** DATA PROVIDED follows **
import Summits.Parity.GeneralizedHardyLittlewood.Theorems.ChenParityOracleBLAPHostParityFromBrickTypeIIGoodWide
import Summits.Parity.GeneralizedHardyLittlewood.Theorems.ChenParityOracleBLAPHostParityFromBrickTypeIIBad
import Summits.Parity.GeneralizedHardyLittlewood.Theorems.ChenParityOracleBLAPHostParityFromBrickTypeIIPairs
import HarnessLib

/-!
# Route `ChenParityOracleBLAP` — crux S1 = `HostParityFromBrick` (stmt-Parity-20045): Type-II pieces — the hyperbolic Type-II bound

Support file for the prime half `K1 → K2 → HP1` of S1 (Type-II dispatch of Vaughan's identity).
For K-class coefficients `α, β`, a dyadic `m`-range `(M, 2M]` inside the K-window
(`ρ(x^{1/3−δ}+1) ≤ M`, `2M ≤ x^{2/3}`; classes with `m > x^{1/2}` are handled with the roles of `m, n` swapped), a height `y ≤ x` and a lower cut `V₀`, the level-`x^{1/2−ε}`
congruence sums of the hyperbolic bilinear form
`T_d = ∑_{M<m≤2M} ∑_{V₀<n≤y/m} α(m)β(n)[d ∣ mn+2]λ(mn+2)` satisfy (`typeII_hyperbolic_static`)
`∑_{d ≤ x^{1/2−ε}} |T_d| ≤ #classes · (1+(1+log x)²) x/(log x)^A + √(4(ρ−1)y + M + 4ρ²x^{1−δ}) · √(C_τ (y+2) (log(y+2))^{20})`,
given the K1/K2 bodies at `(δ, A)` for this `x`: good `ρ`-adic classes through the brick
(`good_class_level_sum_le_wide`), bad pairs trivially (`card_badPairs_le`, `sum_level_pairs_trivial_le`).

References: H. Iwaniec, E. Kowalski, *Analytic Number Theory* (2004), §13.4, §17.3
[IwaniecKowalski2004].
-/

namespace Summit.Parity.GeneralizedHardyLittlewood.Theorems

open Finset Real
open scoped ArithmeticFunction.sigma
open ArithmeticFunction (liouville sigma)

/-- A class as a set of pairs: the iterated class sum equals the sum over the pairs of the region
with the given indices. -/
theorem class_sum_eq_sum_pairs {ρ : ℝ} (M y V₀ i c : ℕ) (F : ℕ → ℕ → ℝ) :
    ∑ m ∈ (Ioc M (2 * M)).filter (fun m : ℕ => ⌊Real.log (m : ℝ) / Real.log ρ⌋₊ = i),
        ∑ n ∈ (Ioc V₀ (y / m)).filter (fun n : ℕ => ⌊Real.log (n : ℝ) / Real.log ρ⌋₊ = c), F m n =
      ∑ p ∈ (((Ioc M (2 * M)) ×ˢ (Icc 1 y)).filter
          (fun p : ℕ × ℕ => p.2 ∈ Ioc V₀ (y / p.1))).filter
          (fun p : ℕ × ℕ => ⌊Real.log (p.1 : ℝ) / Real.log ρ⌋₊ = i ∧
            ⌊Real.log (p.2 : ℝ) / Real.log ρ⌋₊ = c), F p.1 p.2 := by
  classical
  have h := sum_region_eq_sum_pairs M y V₀ (fun m n =>
    if ⌊Real.log (m : ℝ) / Real.log ρ⌋₊ = i ∧ ⌊Real.log (n : ℝ) / Real.log ρ⌋₊ = c then F m n else 0)
  conv_rhs => rw [Finset.sum_filter]
  rw [← h, Finset.sum_filter]
  refine Finset.sum_congr rfl fun m _ => ?_
  by_cases hm : ⌊Real.log (m : ℝ) / Real.log ρ⌋₊ = i
  · rw [if_pos hm, Finset.sum_filter]
    refine Finset.sum_congr rfl fun n _ => ?_
    simp only [hm, true_and]
  · rw [if_neg hm]
    refine (Finset.sum_eq_zero fun n _ => ?_).symm
    rw [if_neg (fun h => hm h.1)]

/-- **The hyperbolic Type-II bound (static form).**  See the module docstring. -/
theorem typeII_hyperbolic_static {x : ℕ} (hx : 1 ≤ x) {δ ε A : ℝ} (hε : 0 ≤ ε) (hδ : δ ≤ 1 / 3)
    (hw : 2 < Real.exp (Real.log x / Real.log (Real.log x)))
    (hK1 : ∀ M N : ℕ, (x : ℝ) ^ (1 / 3 - δ) ≤ M → (M : ℝ) ≤ (x : ℝ) ^ (1 / 2 : ℝ) →
      (x : ℝ) ^ (1 - δ) ≤ (M : ℝ) * N → (M : ℝ) * N ≤ x → ∀ α β : ℕ → ℝ, (∀ n, |α n| ≤ 1) →
      (∀ n, |β n| ≤ 1) →
      (∀ n, α n ≠ 0 → ∀ p ∈ n.primeFactors, Real.exp (Real.log x / Real.log (Real.log x)) ≤ p) →
      (∀ n, β n ≠ 0 → ∀ p ∈ n.primeFactors, Real.exp (Real.log x / Real.log (Real.log x)) ≤ p) →
      ∀ h : ℤ, (h = 2 ∨ h = -2) →
      |∑ m ∈ Finset.Ioc M (2 * M), ∑ n ∈ Finset.Ioc N (2 * N),
        α m * β n * (ArithmeticFunction.liouville (Int.toNat ((m : ℤ) * n + h)) : ℝ)| ≤
        (x : ℝ) / Real.log x ^ A)
    (hK2 : ∀ M N : ℕ, (x : ℝ) ^ (1 / 3 - δ) ≤ M → (M : ℝ) ≤ (x : ℝ) ^ (1 / 2 : ℝ) →
      (x : ℝ) ^ (1 - δ) ≤ (M : ℝ) * N → (M : ℝ) * N ≤ x → ∀ α β : ℕ → ℝ, (∀ n, |α n| ≤ 1) →
      (∀ n, |β n| ≤ 1) →
      (∀ n, α n ≠ 0 → ∀ p ∈ n.primeFactors, Real.exp (Real.log x / Real.log (Real.log x)) ≤ p) →
      (∀ n, β n ≠ 0 → ∀ p ∈ n.primeFactors, Real.exp (Real.log x / Real.log (Real.log x)) ≤ p) →
      ∀ h : ℤ, (h = 2 ∨ h = -2) →
      (∑ d ∈ (Finset.Icc 1 ⌊(x : ℝ) ^ (1 / 2 - ε)⌋₊).filter (fun d : ℕ => Odd d),
        |(∑ m ∈ Finset.Ioc M (2 * M), ∑ n ∈ (Finset.Ioc N (2 * N)).filter
            (fun n : ℕ => (d : ℤ) ∣ (m : ℤ) * n + h),
            α m * β n * (ArithmeticFunction.liouville (Int.toNat ((m : ℤ) * n + h)) : ℝ)) -
          (Nat.totient d : ℝ)⁻¹ * ∑ m ∈ Finset.Ioc M (2 * M), ∑ n ∈ Finset.Ioc N (2 * N),
            α m * β n * (ArithmeticFunction.liouville (Int.toNat ((m : ℤ) * n + h)) : ℝ)|) ≤
        (x : ℝ) / Real.log x ^ A)
    {ρ : ℝ} (hρ : 1 < ρ) (hρ2 : ρ ≤ 6 / 5)
    {M y V₀ : ℕ} (hMlo : ρ * ((x : ℝ) ^ (1 / 3 - δ) + 1) ≤ M)
    (hMhi : 2 * (M : ℝ) ≤ (x : ℝ) ^ (2 / 3 : ℝ)) (hyx : y ≤ x)
    {α β : ℕ → ℝ} (hα : ∀ n, |α n| ≤ 1) (hβ : ∀ n, |β n| ≤ 1)
    (hαs : ∀ n, α n ≠ 0 → ∀ p ∈ n.primeFactors, Real.exp (Real.log x / Real.log (Real.log x)) ≤ p)
    (hβs : ∀ n, β n ≠ 0 → ∀ p ∈ n.primeFactors, Real.exp (Real.log x / Real.log (Real.log x)) ≤ p)
    {Cτ : ℝ} (hCτ : ∑ k ∈ Icc 1 y, (σ 0 k : ℝ) * (σ 0 (k + 2) : ℝ) ^ 2 ≤
      Cτ * ((y : ℝ) + 2) * Real.log ((y : ℝ) + 2) ^ (20 : ℕ)) :
    ∑ d ∈ Icc 1 ⌊(x : ℝ) ^ (1 / 2 - ε)⌋₊,
      |∑ m ∈ Ioc M (2 * M), ∑ n ∈ Ioc V₀ (y / m),
          α m * β n * (if d ∣ m * n + 2 then (liouville (m * n + 2) : ℝ) else 0)| ≤
      ((⌊Real.log (2 * M : ℕ) / Real.log ρ⌋₊ + 1 : ℕ) : ℝ) * ((⌊Real.log y / Real.log ρ⌋₊ + 1 : ℕ) : ℝ) *
          ((1 + (1 + Real.log x) ^ 2) * ((x : ℝ) / Real.log x ^ A)) +
        Real.sqrt (4 * (ρ - 1) * y + M + 4 * ρ ^ 2 * (x : ℝ) ^ (1 - δ)) *
          Real.sqrt (Cτ * ((y : ℝ) + 2) * Real.log ((y : ℝ) + 2) ^ (20 : ℕ)) := by
  classical
  set D : ℕ := ⌊(x : ℝ) ^ (1 / 2 - ε)⌋₊ with hDdef
  set F : ℕ → ℕ → ℕ → ℝ := fun d m n =>
    α m * β n * (if d ∣ m * n + 2 then (liouville (m * n + 2) : ℝ) else 0) with hFdef
  set R := ((Ioc M (2 * M)) ×ˢ (Icc 1 y)).filter (fun p : ℕ × ℕ => p.2 ∈ Ioc V₀ (y / p.1)) with hRdef
  set cls : ℕ → ℕ := fun t => ⌊Real.log (t : ℝ) / Real.log ρ⌋₊ with hcls
  set good : ℕ × ℕ → Prop := fun q => ρ ^ (q.1 + q.2 + 2) ≤ (y : ℝ) ∧ (V₀ : ℝ) < ρ ^ q.2 ∧
    4 * (x : ℝ) ^ (1 - δ) ≤ ρ ^ (q.1 + q.2) with hgood
  set IC := (range (cls (2 * M) + 1)) ×ˢ (range (cls y + 1)) with hIC
  set clsS : ℕ → ℕ → ℕ → ℝ := fun d i c =>
    ∑ m ∈ (Ioc M (2 * M)).filter (fun m : ℕ => cls m = i),
      ∑ n ∈ (Ioc V₀ (y / m)).filter (fun n : ℕ => cls n = c), F d m n with hclsS
  set Bnd : ℝ := (1 + (1 + Real.log x) ^ 2) * ((x : ℝ) / Real.log x ^ A) with hBnd
  -- region facts
  have hRmem : ∀ p ∈ R, 1 ≤ p.1 ∧ 1 ≤ p.2 ∧ p.1 * p.2 ≤ y := by
    intro p hp
    simp only [hRdef, Finset.mem_filter, Finset.mem_product, Finset.mem_Ioc, Finset.mem_Icc] at hp
    obtain ⟨⟨⟨hm, -⟩, hn1, -⟩, -, hny⟩ := hp
    refine ⟨by omega, hn1, ?_⟩
    have := (Nat.le_div_iff_mul_le (by omega)).1 hny
    rw [mul_comm]; exact this
  have hmaps : ∀ p ∈ R.filter (fun p => good (cls p.1, cls p.2)),
      (cls p.1, cls p.2) ∈ IC.filter good := by
    intro p hp
    rw [Finset.mem_filter] at hp
    obtain ⟨hpR, hg⟩ := hp
    have hpR' := hpR
    simp only [hRdef, Finset.mem_filter, Finset.mem_product, Finset.mem_Ioc, Finset.mem_Icc] at hpR'
    rw [Finset.mem_filter, hIC, Finset.mem_product, Finset.mem_range, Finset.mem_range,
      Nat.lt_succ_iff, Nat.lt_succ_iff]
    exact ⟨⟨floor_log_div_mono hρ hpR'.1.1.2, floor_log_div_mono hρ hpR'.1.2.2⟩, hg⟩
  -- per `d`: split into good classes and bad pairs
  have hperd : ∀ d : ℕ,
      |∑ m ∈ Ioc M (2 * M), ∑ n ∈ Ioc V₀ (y / m), F d m n| ≤
      ∑ q ∈ IC.filter good, |clsS d q.1 q.2| +
        ∑ p ∈ R.filter (fun p => ¬ good (cls p.1, cls p.2)), |F d p.1 p.2| := by
    intro d
    rw [sum_region_eq_sum_pairs M y V₀ (F d), ← hRdef,
      ← Finset.sum_filter_add_sum_filter_not R (fun p => good (cls p.1, cls p.2))]
    refine (abs_add_le _ _).trans (add_le_add ?_ (Finset.abs_sum_le_sum_abs _ _))
    rw [← Finset.sum_fiberwise_of_maps_to hmaps]
    refine (Finset.abs_sum_le_sum_abs _ _).trans (Finset.sum_le_sum fun q hq => le_of_eq ?_)
    rw [Finset.mem_filter] at hq
    congr 1
    -- the fibre of `q` is the class `q`
    rw [hclsS]; simp only
    rw [class_sum_eq_sum_pairs, ← hRdef, Finset.filter_filter]
    refine Finset.sum_congr ?_ fun _ _ => rfl
    ext p
    simp only [Finset.mem_filter]
    constructor
    · rintro ⟨hpR, -, hpq⟩
      exact ⟨hpR, (Prod.mk.inj hpq).1, (Prod.mk.inj hpq).2⟩
    · rintro ⟨hpR, h1, h2⟩
      have hpq : (cls p.1, cls p.2) = q := by
        simp only [hcls]; rw [h1, h2]
      exact ⟨hpR, by rw [hpq]; exact hq.2, hpq⟩
  -- good classes: the brick (or zero if the class misses `(M, 2M]`)
  have hgoodcls : ∀ q ∈ IC.filter good, ∑ d ∈ Icc 1 D, |clsS d q.1 q.2| ≤ Bnd := by
    intro q hq
    rw [Finset.mem_filter] at hq
    obtain ⟨-, hg1, hg2, hg3⟩ := hq
    by_cases hne : ∃ m₀ ∈ Ioc M (2 * M), cls m₀ = q.1
    · obtain ⟨m₀, hm₀, hm₀i⟩ := hne
      have := good_class_level_sum_le_wide hx hε hδ hw hK1 hK2 hρ hρ2 hMlo hMhi hm₀ hm₀i hg3 hg1 hyx hg2
        hα hβ hαs hβs
      simpa only [hclsS, hFdef] using this
    · -- empty class
      have h0 : ∀ d, clsS d q.1 q.2 = 0 := by
        intro d
        simp only [hclsS]
        refine Finset.sum_eq_zero fun m hm => ?_
        rw [Finset.mem_filter] at hm
        exact absurd ⟨m, hm.1, hm.2⟩ hne
      simp only [h0, abs_zero, Finset.sum_const_zero]
      rw [hBnd]
      have : 0 ≤ (x : ℝ) / Real.log x ^ A := by
        rcases le_or_gt 0 (Real.log x ^ A) with h | h
        · exact div_nonneg (Nat.cast_nonneg x) h
        · -- `log x ≥ 0` so the power is nonnegative; this branch is vacuous
          exact absurd h (not_lt.mpr (Real.rpow_nonneg (Real.log_nonneg (by exact_mod_cast hx)) A))
      positivity
  -- bad pairs
  have hbad : ∑ d ∈ Icc 1 D, ∑ p ∈ R.filter (fun p => ¬ good (cls p.1, cls p.2)), |F d p.1 p.2| ≤
      Real.sqrt (4 * (ρ - 1) * y + M + 4 * ρ ^ 2 * (x : ℝ) ^ (1 - δ)) *
        Real.sqrt (Cτ * ((y : ℝ) + 2) * Real.log ((y : ℝ) + 2) ^ (20 : ℕ)) := by
    have h1 := sum_level_pairs_trivial_le (R.filter (fun p => ¬ good (cls p.1, cls p.2))) y D
      (fun p hp => hRmem p (Finset.mem_filter.mp hp).1) hα hβ
    simp only [hFdef] at h1 ⊢
    refine h1.trans (mul_le_mul (Real.sqrt_le_sqrt ?_) (Real.sqrt_le_sqrt hCτ) (Real.sqrt_nonneg _)
      (Real.sqrt_nonneg _))
    have := card_badPairs_le hρ hρ2 x M y V₀ δ
    simpa only [hRdef, hcls, hgood] using this
  -- assemble
  calc ∑ d ∈ Icc 1 D, |∑ m ∈ Ioc M (2 * M), ∑ n ∈ Ioc V₀ (y / m), F d m n|
      ≤ ∑ d ∈ Icc 1 D, (∑ q ∈ IC.filter good, |clsS d q.1 q.2| +
          ∑ p ∈ R.filter (fun p => ¬ good (cls p.1, cls p.2)), |F d p.1 p.2|) :=
        Finset.sum_le_sum fun d _ => hperd d
    _ = ∑ q ∈ IC.filter good, ∑ d ∈ Icc 1 D, |clsS d q.1 q.2| +
          ∑ d ∈ Icc 1 D, ∑ p ∈ R.filter (fun p => ¬ good (cls p.1, cls p.2)), |F d p.1 p.2| := by
        rw [Finset.sum_add_distrib, Finset.sum_comm]
    _ ≤ ∑ q ∈ IC.filter good, Bnd +
          Real.sqrt (4 * (ρ - 1) * y + M + 4 * ρ ^ 2 * (x : ℝ) ^ (1 - δ)) *
            Real.sqrt (Cτ * ((y : ℝ) + 2) * Real.log ((y : ℝ) + 2) ^ (20 : ℕ)) :=
        add_le_add (Finset.sum_le_sum hgoodcls) hbad
    _ ≤ _ := by
        rw [Finset.sum_const, nsmul_eq_mul]
        have hBnd0 : 0 ≤ Bnd := by
          rw [hBnd]
          have : 0 ≤ (x : ℝ) / Real.log x ^ A :=
            div_nonneg (Nat.cast_nonneg x) (Real.rpow_nonneg (Real.log_nonneg (by exact_mod_cast hx)) A)
          positivity
        have h1 : #(IC.filter good) ≤ #IC := Finset.card_filter_le _ _
        have h2 : #IC = (cls (2 * M) + 1) * (cls y + 1) := by
          rw [hIC, Finset.card_product, Finset.card_range, Finset.card_range]
        have hcard : (#(IC.filter good) : ℝ) ≤
            ((⌊Real.log (2 * M : ℕ) / Real.log ρ⌋₊ + 1 : ℕ) : ℝ) * ((⌊Real.log y / Real.log ρ⌋₊ + 1 : ℕ) : ℝ) := by
          have : (#(IC.filter good) : ℝ) ≤ ((cls (2 * M) + 1) * (cls y + 1) : ℕ) := by
            exact_mod_cast h1.trans h2.le
          simpa only [hcls, Nat.cast_mul] using this
        exact add_le_add (mul_le_mul_of_nonneg_right hcard hBnd0) le_rfl

end Summit.Parity.GeneralizedHardyLittlewood.Theorems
** End of DATA PROVIDED **
| THE PROBLEM |
Please go through the data above and copy each line containing the word "hmaps".

| ANSWER TO THIS PROBLEM |
  have hmaps : ∀ p ∈ R.filter (fun p => good (cls p.1, cls p.2)),
    rw [← Finset.sum_fiberwise_of_maps_to hmaps]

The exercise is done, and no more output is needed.